PhD students are typically more knowledgeable than the PI, so this is probably optimal. Perhaps a good Postdoc is better. PIs are often way outdated in their knowledge and don't have the time or energy to stay abreast the developments in the field. That's what PhDs are for - they have to prove themselves in developing what should be their most important work of their lifetime before switching to what is essentially management, rather than science, unfortunately.


There's nothing really wrong with a preprint making it to the top - there can be genuinely good work that stays in preprint for quite some time. I believe the original ELMo work that spurred the Sesame street gang is still in preprint despite its importance in NLP (:shocked Pikachu face: not a transformer?!).

But yes, you're correct in this instance that it's not necessarily 'huge news' since it is highly similar to a long list of the Reformer (LSH-based), Performer (FAVOR**), FNet (Fourier-based), Routing Transformer, Sparse Transformer, Longformer (task specific sparse), blockbert, XLNet/xfmr-xl (slide + relative PE), BP-Transformer (binary partition), BigBird (global and rand attn), RWKV which is..., etc.

** FAVOR actually is innovative and different in this space, but towards similar ends anyway


How come you know the efficient-transformers family, when I ask questions about transformers in ML interviews nobody has heard of them. Can't figure out why it's not common knowledge. For years all the transformer papers were about reducing O( N^2 )


Two reasons: They were only recently implemented in large production models and are not part of ye-standard-ML-coursera. And I mean, for half the papers claiming that their particular efficiency variant reduces O(n^2) to whatever without performance loss, we found that in practice it ain't quite so shiny.

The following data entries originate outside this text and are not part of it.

import Literature.Analysis.OperatorTheory.PositiveKernelTransferOperator
import HarnessLib

/-!
# Venture YMGap, track Y3 FLOW-DATA — Schur's test for a bounded non-negative kernel on a probability space
# (theorems only; generic tool for `FlowData/TubeTorelonEnvelope.lean`)

HONEST FRAMING: venture file of the cell `pub-ymgap` (QuantumFields programme), track Y3; pure operator theory, no
physics content.  Companion of `Literature/Analysis/OperatorTheory/PositiveKernelTransferOperator.lean` (the `L²` operator
`A` of a bounded strongly measurable kernel `K`, `(A φ)(x) = ∫ K(x,y) φ(y) dμ(y)` a.e., `inner_kernelOp_eq_integral`,
`integrable_mul_kernel_mul`).  **Schur's test** (I. Schur 1911; Halmos–Sunder, *Bounded integral operators on L²
spaces* (1978), Thm. 5.2, with the constant test function): if `K ≥ 0` has row integrals `∫ K(x,y) dμ(y) ≤ R` and
column integrals `∫ K(x,y) dμ(x) ≤ R`, then `|⟪ψ, Aφ⟫| ≤ (R/2)(‖ψ‖² + ‖φ‖²)` (`abs_inner_kernelOp_le`, AM–GM under the
double integral and Fubini) and hence **`‖A‖ ≤ R`** (`norm_kernelOp_le_of_integral_le`).  Also the bookkeeping
identity `‖ψ‖² = ∫ ψ²` for real `L²` (`norm_sq_eq_integral_sq`).  All statements are standard measure theory and are
tagged folklore.

References: P. R. Halmos, V. S. Sunder, *Bounded Integral Operators on L² Spaces*, Springer (1978), Thm. 5.2
[folklore]; M. Reed, B. Simon, *Methods of Modern Mathematical Physics I* (1980), Thm. VI.23 context [folklore].
-/

noncomputable section

open MeasureTheory Filter Function
open Literature.Analysis.OperatorTheory

namespace Summit.Ventures.YMGap.FlowData

section SchurTest

variable {X : Type*} [MeasurableSpace X] {μ : Measure X} [IsProbabilityMeasure μ] {K : X → X → ℝ} {C : ℝ}
  {A : Lp ℝ 2 μ →L[ℝ] Lp ℝ 2 μ}

omit [IsProbabilityMeasure μ] in
/-- `‖ψ‖² = ∫ ψ²` for `ψ ∈ L²(μ)` (real scalars). [folklore] -/
theorem norm_sq_eq_integral_sq (ψ : Lp ℝ 2 μ) : ‖ψ‖ ^ 2 = ∫ x, (ψ x) ^ 2 ∂μ := by
  rw [← real_inner_self_eq_norm_sq, MeasureTheory.L2.inner_def]
  refine integral_congr_ae (Eventually.of_forall fun x => ?_)
  simp [sq]

/-- **Schur's test (bilinear form)**: for a non-negative bounded kernel with row and column integrals `≤ R`,
`|⟪ψ, A φ⟫| ≤ (R/2)(‖ψ‖² + ‖φ‖²)`. [folklore] -/
theorem abs_inner_kernelOp_le (hK : StronglyMeasurable (uncurry K)) (hC : ∀ x y, ‖K x y‖ ≤ C)
    (hK0 : ∀ x y, 0 ≤ K x y) {R : ℝ} (hrow : ∀ x, ∫ y, K x y ∂μ ≤ R) (hcol : ∀ y, ∫ x, K x y ∂μ ≤ R)
    (hA : ∀ φ : Lp ℝ 2 μ, (A φ : X → ℝ) =ᵐ[μ] fun x => ∫ y, K x y * φ y ∂μ) (ψ φ : Lp ℝ 2 μ) :
    |@inner ℝ _ _ ψ (A φ)| ≤ R / 2 * (‖ψ‖ ^ 2 + ‖φ‖ ^ 2) := by
  have hint := integrable_mul_kernel_mul (μ := μ) hK hC ψ φ
  rw [inner_kernelOp_eq_integral hA ψ φ]
  have h1 : ∫ x, ψ x * ∫ y, K x y * φ y ∂μ ∂μ = ∫ z, ψ z.1 * (K z.1 z.2 * φ z.2) ∂(μ.prod μ) := by
    rw [integral_prod _ hint]
    refine integral_congr_ae (Eventually.of_forall fun x => ?_)
    exact (integral_const_mul _ _).symm
  rw [h1]
  -- the two quadratic integrals
  have hψ2 : Integrable (fun x => (ψ x) ^ 2) μ := by
    have := (Lp.memLp ψ).integrable_sq
    exact this
  have hφ2 : Integrable (fun x => (φ x) ^ 2) μ := (Lp.memLp φ).integrable_sq
  have hIψ : Integrable (fun z : X × X => K z.1 z.2 * (ψ z.1) ^ 2) (μ.prod μ) := by
    have h := (hψ2.mul_prod (integrable_const (1 : ℝ) (μ := μ)))
    refine (h.bdd_mul hK.aestronglyMeasurable (Eventually.of_forall fun z => hC z.1 z.2)).congr
      (Eventually.of_forall fun z => ?_)
    simp [uncurry]
  have hIφ : Integrable (fun z : X × X => K z.1 z.2 * (φ z.2) ^ 2) (μ.prod μ) := by
    have h := ((integrable_const (1 : ℝ) (μ := μ)).mul_prod hφ2)
    refine (h.bdd_mul hK.aestronglyMeasurable (Eventually.of_forall fun z => hC z.1 z.2)).congr
      (Eventually.of_forall fun z => ?_)
    simp [uncurry]
  -- pointwise AM–GM
  have hpt : ∀ z : X × X, |ψ z.1 * (K z.1 z.2 * φ z.2)| ≤ (K z.1 z.2 * (ψ z.1) ^ 2 + K z.1 z.2 * (φ z.2) ^ 2) / 2 := by
    intro z
    rw [abs_mul, abs_mul, abs_of_nonneg (hK0 _ _)]
    nlinarith [sq_nonneg (|ψ z.1| - |φ z.2|), hK0 z.1 z.2, sq_abs (ψ z.1), sq_abs (φ z.2),
      mul_nonneg (hK0 z.1 z.2) (sq_nonneg (|ψ z.1| - |φ z.2|))]
  have h2 : |∫ z, ψ z.1 * (K z.1 z.2 * φ z.2) ∂(μ.prod μ)| ≤
      ∫ z, (K z.1 z.2 * (ψ z.1) ^ 2 + K z.1 z.2 * (φ z.2) ^ 2) / 2 ∂(μ.prod μ) :=
    (abs_integral_le_integral_abs).trans (integral_mono hint.abs ((hIψ.add hIφ).div_const 2) hpt)
  refine h2.trans ?_
  rw [integral_div, integral_add hIψ hIφ]
  -- `∫∫ K ψ(x)² = ∫ ψ² (∫ K) ≤ R ‖ψ‖²`, and the same for `φ` with the columns
  have h3 : ∫ z, K z.1 z.2 * (ψ z.1) ^ 2 ∂(μ.prod μ) ≤ R * ‖ψ‖ ^ 2 := by
    rw [integral_prod _ hIψ, norm_sq_eq_integral_sq, ← integral_const_mul]
    refine integral_mono_of_nonneg (Eventually.of_forall fun x => ?_) (hψ2.const_mul R)
      (Eventually.of_forall fun x => ?_)
    · exact integral_nonneg fun y => mul_nonneg (hK0 _ _) (sq_nonneg _)
    · dsimp only
      rw [integral_mul_const]
      exact mul_le_mul_of_nonneg_right (hrow x) (sq_nonneg _)
  have h4 : ∫ z, K z.1 z.2 * (φ z.2) ^ 2 ∂(μ.prod μ) ≤ R * ‖φ‖ ^ 2 := by
    rw [integral_prod_symm _ hIφ, norm_sq_eq_integral_sq, ← integral_const_mul]
    refine integral_mono_of_nonneg (Eventually.of_forall fun y => ?_) (hφ2.const_mul R)
      (Eventually.of_forall fun y => ?_)
    · exact integral_nonneg fun x => mul_nonneg (hK0 _ _) (sq_nonneg _)
    · dsimp only
      rw [integral_mul_const]
      exact mul_le_mul_of_nonneg_right (hcol y) (sq_nonneg _)
  linarith

/-- **Schur's test**: a non-negative bounded kernel on a probability space with row and column integrals `≤ R`
defines an `L²` operator of norm `≤ R`. [folklore] -/
theorem norm_kernelOp_le_of_integral_le (hK : StronglyMeasurable (uncurry K)) (hC : ∀ x y, ‖K x y‖ ≤ C)
    (hK0 : ∀ x y, 0 ≤ K x y) {R : ℝ} (hR : 0 ≤ R) (hrow : ∀ x, ∫ y, K x y ∂μ ≤ R) (hcol : ∀ y, ∫ x, K x y ∂μ ≤ R)
    (hA : ∀ φ : Lp ℝ 2 μ, (A φ : X → ℝ) =ᵐ[μ] fun x => ∫ y, K x y * φ y ∂μ) : ‖A‖ ≤ R := by
  refine ContinuousLinearMap.opNorm_le_bound A hR fun φ => ?_
  by_cases hφ : φ = 0
  · simp [hφ]
  by_cases hAφ : A φ = 0
  · rw [hAφ, norm_zero]; exact mul_nonneg hR (norm_nonneg _)
  have hφn : 0 < ‖φ‖ := norm_pos_iff.2 hφ
  have hAn : 0 < ‖A φ‖ := norm_pos_iff.2 hAφ
  -- test against `ψ = (‖φ‖/‖Aφ‖) • Aφ`, a vector of norm `‖φ‖`
  set t : ℝ := ‖φ‖ / ‖A φ‖ with ht
  have htpos : 0 < t := div_pos hφn hAn
  have hkey := abs_inner_kernelOp_le hK hC hK0 hrow hcol hA (t • A φ) φ
  rw [real_inner_smul_left, real_inner_self_eq_norm_sq, norm_smul, Real.norm_of_nonneg htpos.le,
    abs_of_nonneg (mul_nonneg htpos.le (sq_nonneg _))] at hkey
  have htn : t * ‖A φ‖ = ‖φ‖ := by rw [ht, div_mul_cancel₀ _ hAn.ne']
  rw [mul_pow] at hkey
  -- `t ‖Aφ‖² = ‖φ‖ ‖Aφ‖` and `(t‖Aφ‖)² = ‖φ‖²`
  have hl : t * ‖A φ‖ ^ 2 = ‖φ‖ * ‖A φ‖ := by rw [sq, ← mul_assoc, htn]
  rw [hl, show t ^ 2 * ‖A φ‖ ^ 2 = ‖φ‖ ^ 2 by rw [← mul_pow, htn]] at hkey
  nlinarith

end SchurTest

end Summit.Ventures.YMGap.FlowData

Anyone who has been for whatever reason reading the papers since 2017 has invariably read dozens of these papers.

Anyone who has heard of GPT-x in 202x and started from there probably didn't.

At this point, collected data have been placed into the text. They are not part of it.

/-- **Layer goodness from un-glued goodness.**  `d`-goodness of the block `T ∪ B` in the star-killed weighting `u − x` gives the
hypothesis `hB` of `blockGood_insert_of_layers` (the same inequality in `q_B` = `(u − x)/B`): gluing `B ⊆ T ∪ B` changes neither the
block's reach, nor its cluster law, nor the pocket factors, nor the glued designation reliability. [cite: KozmaNitzan2024, §3.1 Remark p. 5] -/
theorem bystG_layer_of_unglued' (u : Sym2 (Fin n) → unitInterval) (A T B : Finset (Fin n)) (x b d : Fin n) (hb : b ∈ A)
    (h : (prodBernoulli (fun e : Sym2 (Fin n) => if (∃ y ∈ e, y ∈ ({x} : Finset (Fin n))) then (0 : unitInterval) else u e)).real
          (openConn d b)
        + (prodBernoulli (fun e : Sym2 (Fin n) => if (∃ y ∈ e, y ∈ ({x} : Finset (Fin n))) then (0 : unitInterval) else u e)).real
            ((openConn d b)ᶜ ∩ (⋃ v ∈ T ∪ B, openConn d v) ∩ (⋃ v ∈ T ∪ B, openConn v b))
      ≤ (prodBernoulli (fun e : Sym2 (Fin n) => if (∃ y ∈ e, y ∈ ({x} : Finset (Fin n))) then (0 : unitInterval) else u e)).real
          (⋃ v ∈ T ∪ B, openConn v b)
        + ∑ W ∈ (Finset.univ : Finset (Finset (Fin n))).filter (fun W => Disjoint W A),
            (prodBernoulli (fun e : Sym2 (Fin n) => if (∃ y ∈ e, y ∈ ({x} : Finset (Fin n))) then (0 : unitInterval) else u e)).real
                {ω : BondConfig (Fin n) | ∀ z : Fin n, (z ∈ W ↔ ω ∈ ⋃ v ∈ T ∪ B, openConn v z)}
              * A.inf' ⟨b, hb⟩ (fun a =>
                (prodBernoulli (fun e : Sym2 (Fin n) => if (∃ y ∈ e, y ∈ ({x} : Finset (Fin n))) then (0 : unitInterval) else u e)).real
                  (openConnIn ((W : Set (Fin n))ᶜ) a b))) :
    (prodBernoulli (fun e : Sym2 (Fin n) =>
        if (∀ y ∈ e, y ∈ B) ∧ ¬ e.IsDiag then 1 else
          if (∃ y ∈ e, y ∈ ({x} : Finset (Fin n))) then 0 else u e)).real (openConn d b)
      + (prodBernoulli (fun e : Sym2 (Fin n) =>
        if (∀ y ∈ e, y ∈ B) ∧ ¬ e.IsDiag then 1 else
          if (∃ y ∈ e, y ∈ ({x} : Finset (Fin n))) then 0 else u e)).real
          ((openConn d b)ᶜ ∩ (⋃ v ∈ T ∪ B, openConn d v) ∩ (⋃ v ∈ T ∪ B, openConn v b))
    ≤ (prodBernoulli (fun e : Sym2 (Fin n) =>
        if (∀ y ∈ e, y ∈ B) ∧ ¬ e.IsDiag then 1 else
          if (∃ y ∈ e, y ∈ ({x} : Finset (Fin n))) then 0 else u e)).real (⋃ v ∈ T ∪ B, openConn v b)
      + ∑ W ∈ (Finset.univ : Finset (Finset (Fin n))).filter (fun W => Disjoint W A),
          (prodBernoulli (fun e : Sym2 (Fin n) =>
              if (∀ y ∈ e, y ∈ B) ∧ ¬ e.IsDiag then 1 else
                if (∃ y ∈ e, y ∈ ({x} : Finset (Fin n))) then 0 else u e)).real
              {ω : BondConfig (Fin n) | ∀ z : Fin n, (z ∈ W ↔ ω ∈ ⋃ v ∈ T ∪ B, openConn v z)}
            * A.inf' ⟨b, hb⟩ (fun a => (prodBernoulli (fun e : Sym2 (Fin n) =>
                if (∀ y ∈ e, y ∈ B) ∧ ¬ e.IsDiag then 1 else
                  if (∃ y ∈ e, y ∈ ({x} : Finset (Fin n))) then 0 else u e)).real
                (openConnIn ((W : Set (Fin n))ᶜ) a b)) := by
  set v : Sym2 (Fin n) → unitInterval :=
    fun e => if (∃ y ∈ e, y ∈ ({x} : Finset (Fin n))) then (0 : unitInterval) else u e with hv
  have hBS : B ⊆ T ∪ B := Finset.subset_union_right
  rw [bystG_qB_eq' u B x]
  -- reach and cluster law of the super-block `T ∪ B` are glue-invariant; so are the pocket factors
  rw [peelGlue_real_iUnion_superset v B (T ∪ B) hBS b]
  have hP : ∀ W, (prodBernoulli (fun e : Sym2 (Fin n) => if (∀ y ∈ e, y ∈ B) ∧ ¬ e.IsDiag then 1 else v e)).real
        {ω : BondConfig (Fin n) | ∀ z : Fin n, (z ∈ W ↔ ω ∈ ⋃ v ∈ T ∪ B, openConn v z)}
      = (prodBernoulli v).real {ω : BondConfig (Fin n) | ∀ z : Fin n, (z ∈ W ↔ ω ∈ ⋃ v ∈ T ∪ B, openConn v z)} :=
    fun W => peelGlue_real_pocket_superset v B (T ∪ B) W hBS
  rw [peelGlue_pocketSum_eq v A B (T ∪ B) hBS b hb _ hP]
  -- the glued designation reliability: `(v/B)/(T ∪ B) = v/(T ∪ B)`
  have hglue : (fun e : Sym2 (Fin n) => if (∀ y ∈ e, y ∈ T ∪ B) ∧ ¬ e.IsDiag then (1 : unitInterval) else
        (fun e : Sym2 (Fin n) => if (∀ y ∈ e, y ∈ B) ∧ ¬ e.IsDiag then (1 : unitInterval) else v e) e)
      = (fun e : Sym2 (Fin n) => if (∀ y ∈ e, y ∈ T ∪ B) ∧ ¬ e.IsDiag then (1 : unitInterval) else v e) := by
    funext e
    dsimp only
    by_cases h1 : (∀ y ∈ e, y ∈ T ∪ B) ∧ ¬ e.IsDiag
    · rw [if_pos h1, if_pos h1]
    · rw [if_neg h1, if_neg h1, if_neg]
      rintro ⟨hin, hd⟩
      exact h1 ⟨fun y hy => hBS (hin y hy), hd⟩
  have hdes : (prodBernoulli (fun e : Sym2 (Fin n) => if (∀ y ∈ e, y ∈ B) ∧ ¬ e.IsDiag then 1 else v e)).real (openConn d b)
      + (prodBernoulli (fun e : Sym2 (Fin n) => if (∀ y ∈ e, y ∈ B) ∧ ¬ e.IsDiag then 1 else v e)).real
          ((openConn d b)ᶜ ∩ (⋃ v ∈ T ∪ B, openConn d v) ∩ (⋃ v ∈ T ∪ B, openConn v b))
      = (prodBernoulli v).real (openConn d b)
        + (prodBernoulli v).real ((openConn d b)ᶜ ∩ (⋃ v ∈ T ∪ B, openConn d v) ∩ (⋃ v ∈ T ∪ B, openConn v b)) := by
    rw [← blockGrowth_glue_real_openConn, ← blockGrowth_glue_real_openConn, hglue]
  rw [hdes]
  exact h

This will likely change with implementation of memory retrieval, some form of linear attention etc. in many productions models, and the democratization of some decoder models... although I have been thinking this for a while.

Don't get me wrong, you want to hire the people who know these papers, especially if they started after 2017 :-)


I have a team of bioinformaticians with very little ML knowledge, but they know of these basic papers... So yeah, if someone claims to be in ML and aren't aware of this foundational knowledge... they're not to be taken seriously.


To be fair ML is (used to be?) pretty broad, so unless someone is actively keeping up with the sota in the high-data sequence modeling area it's quite possible to miss. I know ML teams which were entirely made up of OSML practicioners, because that was the most commonly useful until recently.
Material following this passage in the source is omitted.